Im Jahr 1936 ging die Ufa erstmals darüber hinaus, lediglich bestehende Produktionsstätten und -abläufe für ihre PR-Zwecke zu nutzen. In diesem Jahr wurde die zu dieser Zeit einmalige Ufa-Lehrschau eröffnet: Die Weiterentwicklung einer Ausstellung aus dem Frühjahr 1935 anlässlich des internationalen Filmkongress' in Berlin. Zwar war der Auftrag der Lehrschau vorwiegend die Ausbildung einer neuen Generation von Filmschaffenden, doch war ihre Öffentlichkeitswirkung von Beginn an mitgedacht. In einer mehrteiligen Ausstellung, einer themenübergreifenden Bibliothek und verschiedenen Sammlungen sollten die Produktionsabläufe sowie die technischen und künstlerischen Hintergründe der Filmarbeit vermittelt werden. Zu den Besuchern zählten vor allem Studenten und Auszubildende, Filmschaffende und Künstler, zudem Vertreter aus Politik, Presse und Wirtschaft. Gerade das NS-Regime war an der Filmproduktion in Babelsberg und den propagandistischen Möglichkeiten des Films besonders interessiert. Nach dem Zweiten Weltkrieg wurde die Lehrschau aufgelöst.

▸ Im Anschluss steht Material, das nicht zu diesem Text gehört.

import Summits.RiemannHypothesis.RiemannHypothesis.Theorems.WeilTwoPrimeDeflM80PBase
import Summits.RiemannHypothesis.RiemannHypothesis.Theorems.WeilTwoPrimeDeflM80PDataPE33
import Summits.RiemannHypothesis.RiemannHypothesis.Theorems.WeilTwoPrimeDeflM80PDataDnE18
import Literature.NumberTheory.LFunctions.WeilBlockRowsPZ
import Literature.NumberTheory.LFunctions.WeilBlockRowsFast
import HarnessLib

/-!
# Even-sector deflated two-prime certificate M80P: dominance of row 133 of `R = S''_even(κ') − UᵀU` (factored data)

`WeilCert.checkDomRowF` (linear-traversal form) with the materialized augmented block, the factored inverse `weilCertDeflM80PDnE/weilCertDeflM80PLsE` and the Bessel block, by `decide +kernel`, then `WeilCert.checkDomRowPZ_of_F`. Pure proof file.
-/

set_option linter.dupNamespace false

noncomputable section

namespace Summit.RiemannHypothesis.RiemannHypothesis.Theorems.EvenWinsBeyondArch

open Literature.NumberTheory.LFunctions

set_option maxHeartbeats 0 in
/-- Kernel check of the dominance of row 133 of `R` (even block, certificate M80P). [folklore] -/
theorem checkDomRowF0_133_weilCertDeflM80P :
    weilCertDeflM80PBase.checkDomRowF weilCertDeflM80PPmE weilCertDeflM80PDnE weilCertDeflM80PLsE weilCertDeflM80PHpE weilCertDeflM80PKappa' 0 133 = true := by
  decide +kernel

/-- Kernel check of the dominance of row 133 of `R` (factored data), from the fast row. [folklore] -/
theorem checkDomRowPZ0_133_weilCertDeflM80P :
    weilCertDeflM80PBase.checkDomRowPZ weilCertDeflM80PPmE weilCertDeflM80PDnE weilCertDeflM80PLsE weilCertDeflM80PHpE weilCertDeflM80PKappa' 0 133 = true :=
  WeilCert.checkDomRowPZ_of_F (by decide) checkDomRowF0_133_weilCertDeflM80P


end Summit.RiemannHypothesis.RiemannHypothesis.Theorems.EvenWinsBeyondArch
/-- **The far-range decay term**: `2π e^{−A₃ r³} (κ √y) Φ (1+|λ|) ≤ (5/8)δ` once `r ≥ 2/A₃` and
`L ≥ 147·10⁶ κ/δ` (`r⁵ = L`, `Φ ≤ 2L`, `log y ≤ r`, `Λ⁸ ≤ y`, `|λ| ≤ Λ`: `√y (1+|λ|) ≤ 2e^{5r/8}` while
`A₃ r³ ≥ r + 5r/8`). [folklore] -/
theorem err_farrange_le {A₃ κ δ r L Φ Λ lam : ℝ} {y : ℕ} (hA₃ : 0 < A₃) (hκ : 0 < κ) (hδ : 0 < δ)
    (hr1 : 1 ≤ r) (hr5 : r ^ 5 = L) (hrA : 2 / A₃ ≤ r) (hΦ0 : 0 ≤ Φ) (hΦle : Φ ≤ 2 * L)
    (hy0 : 0 < (y : ℝ)) (hℓr : Real.log y ≤ r) (hΛy : Λ ^ 8 ≤ y) (hΛ1 : 1 ≤ Λ) (hlam : |lam| ≤ Λ)
    (hLκ : 147 * 10 ^ 6 * κ / δ ≤ L) :
    2 * Real.pi * Real.exp (-(A₃ * r ^ 3)) * (κ * (y : ℝ) ^ (1 / 2 : ℝ)) * Φ * (1 + |lam|) ≤ 5 / 8 * δ := by
  have hπ4 := Real.pi_lt_d4
  have hr0 : 0 < r := by linarith only [hr1]
  have hL0 : 0 < L := by rw [← hr5]; positivity
  have hlam0 : 0 < 1 + |lam| := by positivity
  have hlam1 : 1 + |lam| ≤ 2 * Λ := by linarith only [hlam, hΛ1]
  have hsqy_exp : (y : ℝ) ^ (1 / 2 : ℝ) ≤ Real.exp (r / 2) := by
    rw [Real.rpow_def_of_pos hy0]
    exact Real.exp_le_exp.2 (by linarith only [hℓr])
  have hΛexp : Λ ≤ Real.exp (r / 8) := by
    have h1 : Λ ^ 8 ≤ Real.exp (r / 8) ^ 8 := by
      rw [← Real.exp_nat_mul]
      calc Λ ^ 8 ≤ y := hΛy
        _ = Real.exp (Real.log y) := by rw [Real.exp_log hy0]
        _ ≤ Real.exp ((8 : ℕ) * (r / 8)) := Real.exp_le_exp.2 (by push_cast; linarith only [hℓr])
    exact le_of_pow_le_pow_left₀ (by norm_num) (Real.exp_pos _).le h1
  -- `A₃ r³ ≥ r + 5r/8` since `A₃ r ≥ 2`
  have hA3r : r + (r / 2 + r / 8) ≤ A₃ * r ^ 3 := by
    have h2 : 2 ≤ A₃ * r := by rw [div_le_iff₀ hA₃] at hrA; linarith only [hrA]
    have h3 : 2 * r ≤ A₃ * r ^ 2 := by nlinarith only [h2, hr0]
    have h4 : A₃ * r ^ 2 ≤ A₃ * r ^ 3 := by
      apply mul_le_mul_of_nonneg_left _ hA₃.le; nlinarith only [hr1, hr0]
    linarith only [h3, h4, hr0]
  have hexp : Real.exp (-(A₃ * r ^ 3)) * ((y : ℝ) ^ (1 / 2 : ℝ) * (1 + |lam|)) ≤ 2 * Real.exp (-r) := by
    calc Real.exp (-(A₃ * r ^ 3)) * ((y : ℝ) ^ (1 / 2 : ℝ) * (1 + |lam|))
        ≤ Real.exp (-(A₃ * r ^ 3)) * (Real.exp (r / 2) * (2 * Real.exp (r / 8))) := by
          apply mul_le_mul_of_nonneg_left _ (Real.exp_pos _).le
          exact mul_le_mul hsqy_exp (hlam1.trans (by linarith only [hΛexp])) hlam0.le (Real.exp_pos _).le
      _ = 2 * Real.exp (-(A₃ * r ^ 3) + r / 2 + r / 8) := by rw [Real.exp_add, Real.exp_add]; ring
      _ ≤ 2 * Real.exp (-r) := by
          apply mul_le_mul_of_nonneg_left (Real.exp_le_exp.2 _) (by norm_num); linarith only [hA3r]
  have h1 := exp_neg_le_factorial_div_pow hr0
  rw [show r ^ 10 = L ^ 2 by rw [show r ^ 10 = (r ^ 5) ^ 2 by ring, hr5]] at h1
  have h3 : 147 * 10 ^ 6 * κ ≤ δ * L := by
    have := hLκ; rw [div_le_iff₀ hδ] at this; linarith only [this]
  calc 2 * Real.pi * Real.exp (-(A₃ * r ^ 3)) * (κ * (y : ℝ) ^ (1 / 2 : ℝ)) * Φ * (1 + |lam|)
      = 2 * Real.pi * κ * Φ * (Real.exp (-(A₃ * r ^ 3)) * ((y : ℝ) ^ (1 / 2 : ℝ) * (1 + |lam|))) := by ring
    _ ≤ 2 * 3.1416 * κ * (2 * L) * (2 * Real.exp (-r)) := by
        apply mul_le_mul _ hexp (by positivity) (by positivity)
        exact mul_le_mul (by nlinarith only [hπ4, hκ]) hΦle hΦ0 (by positivity)
    _ ≤ 2 * 3.1416 * κ * (2 * L) * (2 * (3628800 / L ^ 2)) := by
        apply mul_le_mul_of_nonneg_left (mul_le_mul_of_nonneg_left h1 (by norm_num)) (by positivity)
    _ = (2 * 3.1416 * 2 * 2 * 3628800) * κ / L := by field_simp
    _ ≤ 5 / 8 * δ := by rw [div_le_iff₀ hL0]; nlinarith only [h3, hκ]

Auf diese Weise haben die Studios Babelsberg bereits in den ersten Jahrzehnten ihr Potential als Attraktion bewusst genutzt und eingesetzt – zunächst durch Verwertung schon vorhandener Ressourcen, dann durch die Eröffnung einer Bildungseinrichtung, die gezielt für Besucher ausgelegt war. Doch erst in den frühen 1990er Jahren brachte man dies auf eine weitere Ebene: Durch die Eröffnung des Filmparks Babelsberg. Dieser zielte nun ganz direkt auf die Unterhaltung der Besucher ab – von der tatsächlichen Filmproduktion in den Studios größtenteils separiert. Wo in früheren Jahren noch die Original-Filmsets besichtigt werden konnten, wird dem Publikum heutzutage eine Kopie präsentiert, die im Stil eines Freizeitparks gestaltet ist. Die Kostüm-Ateliers, Stuntshows, Fahrgeschäfte und Kulissenstädte sind nun zum ersten Mal auf das größtmögliche Publikum zugeschnitten. Einblicke in die Studios und die Dreharbeiten der großen Filme bleiben aber, anders als in den frühen Jahren, verwehrt.

Damals wie heute sind die Filmstudios Babelsberg also um ihre Außenwirkung als deutsche Filmproduktionsstätte bemüht. Und während sich mit zunehmender Etablierung des Films als Unterhaltungsform Zielgruppe und Öffnungsgrad verschoben, haben die Studios eines aber unbestritten beibehalten: Ihren Status als Attraktion.